If your fish room in a cool basement is telling the system that it needs heat but your upstairs bathroom is telling you it needs cooling, the system will turn on only one unit. If the fish room thermostat activates first it would heat the fish room and shut the ducts off to the other zones. Or it may just heat everything up because most home HVAC systems do not have automatically controlled ducts. So it just sends heat to the other zones too.

It all depends on what thermostat is the highest upstream. That one controls the temperature for all the others down from it. Once that unit turns off, the next zone downstream turns on if necessary and may switch from heat to AC.

I think you will find it hard to maintain tank temperatures using zoning as your method of control. It's too unpredictable and unreliable. Especially as the differences become greater than 5 degrees.

Andy


----------



## Hock (Mar 23, 2012)

Narwhal72 said:


> Hock,
> 
> You are misunderstanding zoning. You may think that zoning allows you to set a thermostat for each zone but it's not really true. If you only have one furnace and one air conditioner they will both be connected on the same ducting as will all the zones. They do not run simultaneously. Only one can run at a time.
> 
> ...


If this is the case, i'll just use a small heater to help heat the room. Putting a separate heat pump in the fish room isnt feasible for me.


----------



## Narwhal72 (Sep 26, 2006)

That's what I did on fish room #4. An electric space heater tied to a Ranco Controller that had a probe inside one of the aquariums on the central system.
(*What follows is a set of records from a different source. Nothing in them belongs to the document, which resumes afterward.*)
import Summits.FinalStateConjecture.FinalStateConjecture.Theorems.EIHFluxBalanceInertialRecessionStubEndgameOracleTight
import Summits.FinalStateConjecture.FinalStateConjecture.Theorems.EIHFluxBalanceInertialRecessionVirialCold

/-!
# Route EIHFluxBalance — crux `InertialRecession`, abstract endgame for general `N`:
# frozen charges of an isolated cluster (toward LEMMA SPLIT)

Helper file for the crux `stmt-FinalStateConjecture-10166` (virial route, `work/split/PLAN.md`). Mathlib-only. A member set
`A ∋ a` whose members stay within `ηs/8` of `ξₐ` and whose non-members stay `≥ ηs` away on `[t₁, t₂]` carries the window
`(ξₐ, ηs/4)`; the window law and the identification (instances at threshold `ρ ≤ ηs/8`, clearance `1/2`) freeze its energy
`E_A = Σ Mⱼγⱼ`, its momentum `P_A = Σ Mⱼγⱼvⱼ` and hence its internal energy `K_A = E_A − √(M_A² + ‖P_A‖²)` up to
`Bd = |C|·2(η/4)^{-3/2}t₁^{-1/2} + ζ(t₁) + ζ(t₂)` (`cluster_charge_frozen`: `|ΔE_A| ≤ Bd`, `‖ΔP_A‖ ≤ 3Bd`, `|ΔK_A| ≤ 4Bd`).
-/

noncomputable section

open Finset Filter Topology MeasureTheory intervalIntegral

namespace Summit.FinalStateConjecture.FinalStateConjecture.Theorems.SublinearIsFree.Virial

open Literature.Geometry.Lorentzian

variable {N : ℕ}

/-- **Frozen charges of an isolated cluster** (see the module docstring). [folklore] -/
theorem cluster_charge_frozen (M : Fin N → ℝ) (ξ v : Fin N → ℝ → E3) (κ : ℝ) (P : ℝ → E3 → ℝ → Fin 4 → ℝ)
    (ρ : ℝ → ℝ) (C T T' T₀ : ℝ) (ζ : ℝ → ℝ)
    (hWL : ∀ (t₁ t₂ : ℝ) (c : ℝ → E3) (R : ℝ → ℝ), T ≤ t₁ → t₁ ≤ t₂ →
      (∀ s ∈ Set.Icc t₁ t₂, ∀ s' ∈ Set.Icc t₁ t₂, ‖c s - c s'‖ ≤ 2 * |s - s'| ∧ |R s - R s'| ≤ 2 * |s - s'|) →
      (∀ s ∈ Set.Icc t₁ t₂, ρ s ≤ (1 / 2) * R s ∧ ‖c s‖ + R s ≤ (κ + κ ^ 2) / 2 * s ∧
        ∀ j, ‖ξ j s - c s‖ ≤ (1 - 1 / 2) * R s ∨ (1 + 1 / 2) * R s ≤ ‖ξ j s - c s‖) →
      ∀ μ : Fin 4, |P t₂ (c t₂) (R t₂) μ - P t₁ (c t₁) (R t₁) μ| ≤ C * ∫ s in t₁..t₂, (R s ^ (3 / 2 : ℝ))⁻¹)
    (hID : ∀ (t : ℝ) (c : E3) (R : ℝ) (A : Finset (Fin N)), T' ≤ t → ρ t ≤ (1 / 2) * R →
      ‖c‖ + R ≤ (κ + κ ^ 2) / 2 * t →
      (∀ j, ‖ξ j t - c‖ ≤ (1 - 1 / 2) * R ∨ (1 + 1 / 2) * R ≤ ‖ξ j t - c‖) →
      (∀ j, j ∈ A ↔ ‖ξ j t - c‖ ≤ (1 - 1 / 2) * R) →
      |P t c R 0 - ∑ j ∈ A, M j * (√(1 - ‖v j t‖ ^ 2))⁻¹| ≤ ζ t ∧
      ∀ k : Fin 3, |P t c R k.succ - ∑ j ∈ A, M j * (√(1 - ‖v j t‖ ^ 2))⁻¹ * v j t k| ≤ ζ t)
    (hdiff : ∀ i, Differentiable ℝ (ξ i)) (hspeed : ∀ i s, T₀ ≤ s → ‖deriv (ξ i) s‖ ≤ 2)
    {A : Finset (Fin N)} {a : Fin N}
    {t₁ t₂ η : ℝ} (hη : 0 < η) (hη8 : η ≤ 8) (hT : T ≤ t₁) (hT' : T' ≤ t₁) (hT₀ : T₀ ≤ t₁) (ht₁ : 0 < t₁)
    (h12 : t₁ ≤ t₂) (hρ : ∀ s ∈ Set.Icc t₁ t₂, ρ s ≤ η * s / 8)
    (hcap : ∀ s ∈ Set.Icc t₁ t₂, ‖ξ a s‖ + η / 4 * s ≤ (κ + κ ^ 2) / 2 * s)
    (hmem : ∀ s ∈ Set.Icc t₁ t₂, ∀ i ∈ A, ‖ξ i s - ξ a s‖ ≤ η * s / 8)
    (hnon : ∀ s ∈ Set.Icc t₁ t₂, ∀ j ∉ A, η * s ≤ ‖ξ j s - ξ a s‖) :
    |∑ j ∈ A, M j * (√(1 - ‖v j t₂‖ ^ 2))⁻¹ - ∑ j ∈ A, M j * (√(1 - ‖v j t₁‖ ^ 2))⁻¹| ≤
        |C| * (2 * ((η / 4) ^ (3 / 2 : ℝ))⁻¹ * (t₁ ^ (1 / 2 : ℝ))⁻¹) + ζ t₁ + ζ t₂ ∧
      ‖∑ j ∈ A, (M j * (√(1 - ‖v j t₂‖ ^ 2))⁻¹) • v j t₂ - ∑ j ∈ A, (M j * (√(1 - ‖v j t₁‖ ^ 2))⁻¹) • v j t₁‖ ≤
        3 * (|C| * (2 * ((η / 4) ^ (3 / 2 : ℝ))⁻¹ * (t₁ ^ (1 / 2 : ℝ))⁻¹) + ζ t₁ + ζ t₂) ∧
      |(∑ j ∈ A, M j * (√(1 - ‖v j t₂‖ ^ 2))⁻¹ -
          √((∑ i ∈ A, M i) ^ 2 + ‖∑ j ∈ A, (M j * (√(1 - ‖v j t₂‖ ^ 2))⁻¹) • v j t₂‖ ^ 2)) -
        (∑ j ∈ A, M j * (√(1 - ‖v j t₁‖ ^ 2))⁻¹ -
          √((∑ i ∈ A, M i) ^ 2 + ‖∑ j ∈ A, (M j * (√(1 - ‖v j t₁‖ ^ 2))⁻¹) • v j t₁‖ ^ 2))| ≤
        4 * (|C| * (2 * ((η / 4) ^ (3 / 2 : ℝ))⁻¹ * (t₁ ^ (1 / 2 : ℝ))⁻¹) + ζ t₁ + ζ t₂) := by
  classical
  have hη4 : 0 < η / 4 := by positivity
  have hinc := Oracle.increment_of_windowPath M ξ v κ P ρ C T T' T₀ ζ hWL hID hdiff hspeed (A := A) (a := a)
    (t₁ := t₁) (t₂ := t₂) (R := fun s ↦ η / 4 * s) hT hT' hT₀ h12
    (fun s _ s' _ ↦ by
      show |η / 4 * s - η / 4 * s'| ≤ 2 * |s - s'|
      rw [← mul_sub, abs_mul, abs_of_pos hη4]
      exact mul_le_mul_of_nonneg_right (by linarith) (abs_nonneg _))
    (fun s hs ↦ mul_pos hη4 (ht₁.trans_le hs.1))
    (fun s hs ↦ by have := hρ s hs; show ρ s ≤ η / 4 * s / 2; linarith)
    hcap
    (fun s hs i hi ↦ by have := hmem s hs i hi; show ‖ξ i s - ξ a s‖ ≤ η / 4 * s / 2; linarith)
    (fun s hs j hj ↦ by
      have h := hnon s hs j hj
      show 3 * (η / 4 * s) / 2 ≤ ‖ξ j s - ξ a s‖
      have := ht₁.trans_le hs.1
      nlinarith)
  -- the budget
  have hint : ∫ s in t₁..t₂, ((η / 4 * s) ^ (3 / 2 : ℝ))⁻¹ ≤ 2 * ((η / 4) ^ (3 / 2 : ℝ))⁻¹ * (t₁ ^ (1 / 2 : ℝ))⁻¹ :=
    Endgame.integral_inv_rpow_three_halves_mul_le hη4 ht₁ h12
  have hint0 : 0 ≤ ∫ s in t₁..t₂, ((η / 4 * s) ^ (3 / 2 : ℝ))⁻¹ :=
    intervalIntegral.integral_nonneg h12 fun s hs ↦
      (inv_pos.mpr (Real.rpow_pos_of_pos (mul_pos hη4 (ht₁.trans_le hs.1)) _)).le
  set Bd : ℝ := |C| * (2 * ((η / 4) ^ (3 / 2 : ℝ))⁻¹ * (t₁ ^ (1 / 2 : ℝ))⁻¹) + ζ t₁ + ζ t₂ with hBd
  have hCle : C * (∫ s in t₁..t₂, ((η / 4 * s) ^ (3 / 2 : ℝ))⁻¹) + ζ t₁ + ζ t₂ ≤ Bd := by
    have h1 : C * (∫ s in t₁..t₂, ((η / 4 * s) ^ (3 / 2 : ℝ))⁻¹) ≤ |C| * ∫ s in t₁..t₂, ((η / 4 * s) ^ (3 / 2 : ℝ))⁻¹ :=
      mul_le_mul_of_nonneg_right (le_abs_self C) hint0
    have h2 := mul_le_mul_of_nonneg_left hint (abs_nonneg C)
    rw [hBd]; linarith
  have hE : |∑ j ∈ A, M j * (√(1 - ‖v j t₂‖ ^ 2))⁻¹ - ∑ j ∈ A, M j * (√(1 - ‖v j t₁‖ ^ 2))⁻¹| ≤ Bd :=
    hinc.1.trans hCle
  have hPk : ∀ k : Fin 3, |∑ j ∈ A, M j * (√(1 - ‖v j t₂‖ ^ 2))⁻¹ * v j t₂ k -
      ∑ j ∈ A, M j * (√(1 - ‖v j t₁‖ ^ 2))⁻¹ * v j t₁ k| ≤ Bd := fun k ↦ (hinc.2 k).trans hCle
  have hP : ‖∑ j ∈ A, (M j * (√(1 - ‖v j t₂‖ ^ 2))⁻¹) • v j t₂ - ∑ j ∈ A, (M j * (√(1 - ‖v j t₁‖ ^ 2))⁻¹) • v j t₁‖ ≤
      3 * Bd := Oracle.norm_momentum_sub_le_of_components A M (fun j ↦ v j t₁) (fun j ↦ v j t₂) hPk
  refine ⟨hE, hP, ?_⟩
  have hK := abs_internalEnergy_sub_le (∑ i ∈ A, M i) (∑ j ∈ A, M j * (√(1 - ‖v j t₂‖ ^ 2))⁻¹)
    (∑ j ∈ A, M j * (√(1 - ‖v j t₁‖ ^ 2))⁻¹) (∑ j ∈ A, (M j * (√(1 - ‖v j t₂‖ ^ 2))⁻¹) • v j t₂)
    (∑ j ∈ A, (M j * (√(1 - ‖v j t₁‖ ^ 2))⁻¹) • v j t₁)
  linarith

/-- Registered one-line helper of this file: the budget bound `C∫ ≤ |C|·2c^{-3/2}t₁^{-1/2}` along a linear radius. [folklore] -/
theorem mul_integral_inv_rpow_le_abs : open MeasureTheory intervalIntegral in ∀ {C c t₁ t₂ : ℝ}, 0 < c → 0 < t₁ → t₁ ≤ t₂ → C * ∫ s in t₁..t₂, ((c * s) ^ (3 / 2 : ℝ))⁻¹ ≤ |C| * (2 * (c ^ (3 / 2 : ℝ))⁻¹ * (t₁ ^ (1 / 2 : ℝ))⁻¹) := by
  intro C c t₁ t₂ hc ht₁ h12
  have hint := Endgame.integral_inv_rpow_three_halves_mul_le hc ht₁ h12
  have hint0 : 0 ≤ ∫ s in t₁..t₂, ((c * s) ^ (3 / 2 : ℝ))⁻¹ :=
    intervalIntegral.integral_nonneg h12 fun s hs ↦
      (inv_pos.mpr (Real.rpow_pos_of_pos (mul_pos hc (ht₁.trans_le hs.1)) _)).le
  calc C * ∫ s in t₁..t₂, ((c * s) ^ (3 / 2 : ℝ))⁻¹ ≤ |C| * ∫ s in t₁..t₂, ((c * s) ^ (3 / 2 : ℝ))⁻¹ :=
        mul_le_mul_of_nonneg_right (le_abs_self C) hint0
    _ ≤ |C| * (2 * (c ^ (3 / 2 : ℝ))⁻¹ * (t₁ ^ (1 / 2 : ℝ))⁻¹) := mul_le_mul_of_nonneg_left hint (abs_nonneg C)

end Summit.FinalStateConjecture.FinalStateConjecture.Theorems.SublinearIsFree.Virial

end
Difference was an extra $150 a month in electricity compared to Fish room #5 with the heat pump.

Just keep that in mind. My heat pump is wall mounted above the sink so it doesn't really take any room from tank space. The condenser is outside and it's small and quiet.

Andy


----------



## wryan (Dec 6, 2015)

Narwhal72 said:


> Having just completed my 5th fish room I feel I can offer you some advice.
> 
> Fish Room #4 was in my basement *and I had terrible humidity issues going up through the whole house*. Even though the room was highly insulated and wrapped in vapor barrier. I would highly recommend installing an air exchanger in the fish room to control humidity. I am using a Panasonic air exchanger in Fish Room #5 and it has worked very well through the first winter. I would also recommend a dedicated heat pump *to heat the room up instead of using individual tank heaters*. I went with a Mitsubishi heat pump and it also worked really well and even though I am running more tanks than #4 my electric bill was actually about 25% lower than before when I was using a Ranco controller on an electric space heater.


Andy,

I have a couple of questions about your humidity issues mentioned above, as I'm in the process of setting up a fish room in my basement:

I take it the humidity problem was primarily an issue during the winter ? (but not the summer ?)

Was the previous basement/fish room (#4) HVAC conditioned space and heated to the same temp as the rest of the house ?

Does/did your furnace have a whole house humidifier ?

How tightly were your tanks covered ?

Any open sumps/tanks/containers ?

How many tanks/total gallons are we talking about ?

Thanks in advance.


----------



## wryan (Dec 6, 2015)

Additional question:

What type of construction were the foundation walls ? (masonry block, poured concrete, ICF, etc.)


----------



## Narwhal72 (Sep 26, 2006)

Yes Humidity in the winter. Summer we leave windows open a lot so humidity wasn't an issue. We were close enough to Lake Michigan that it was really rare where it was so hot we needed AC.

The basement was heated to the same temp as the house, but the fish room was isolated from the rest of the basement HVAC to attempt to control humidity. No ventilation other than what leaked out through the door and gaps around tanks built into the wall. A wall mounted 90 cfm fan was connected to the outside from the fish room so theoretically it should be negative pressure inside the fish room and positive pressure outside preventing humidity from escaping.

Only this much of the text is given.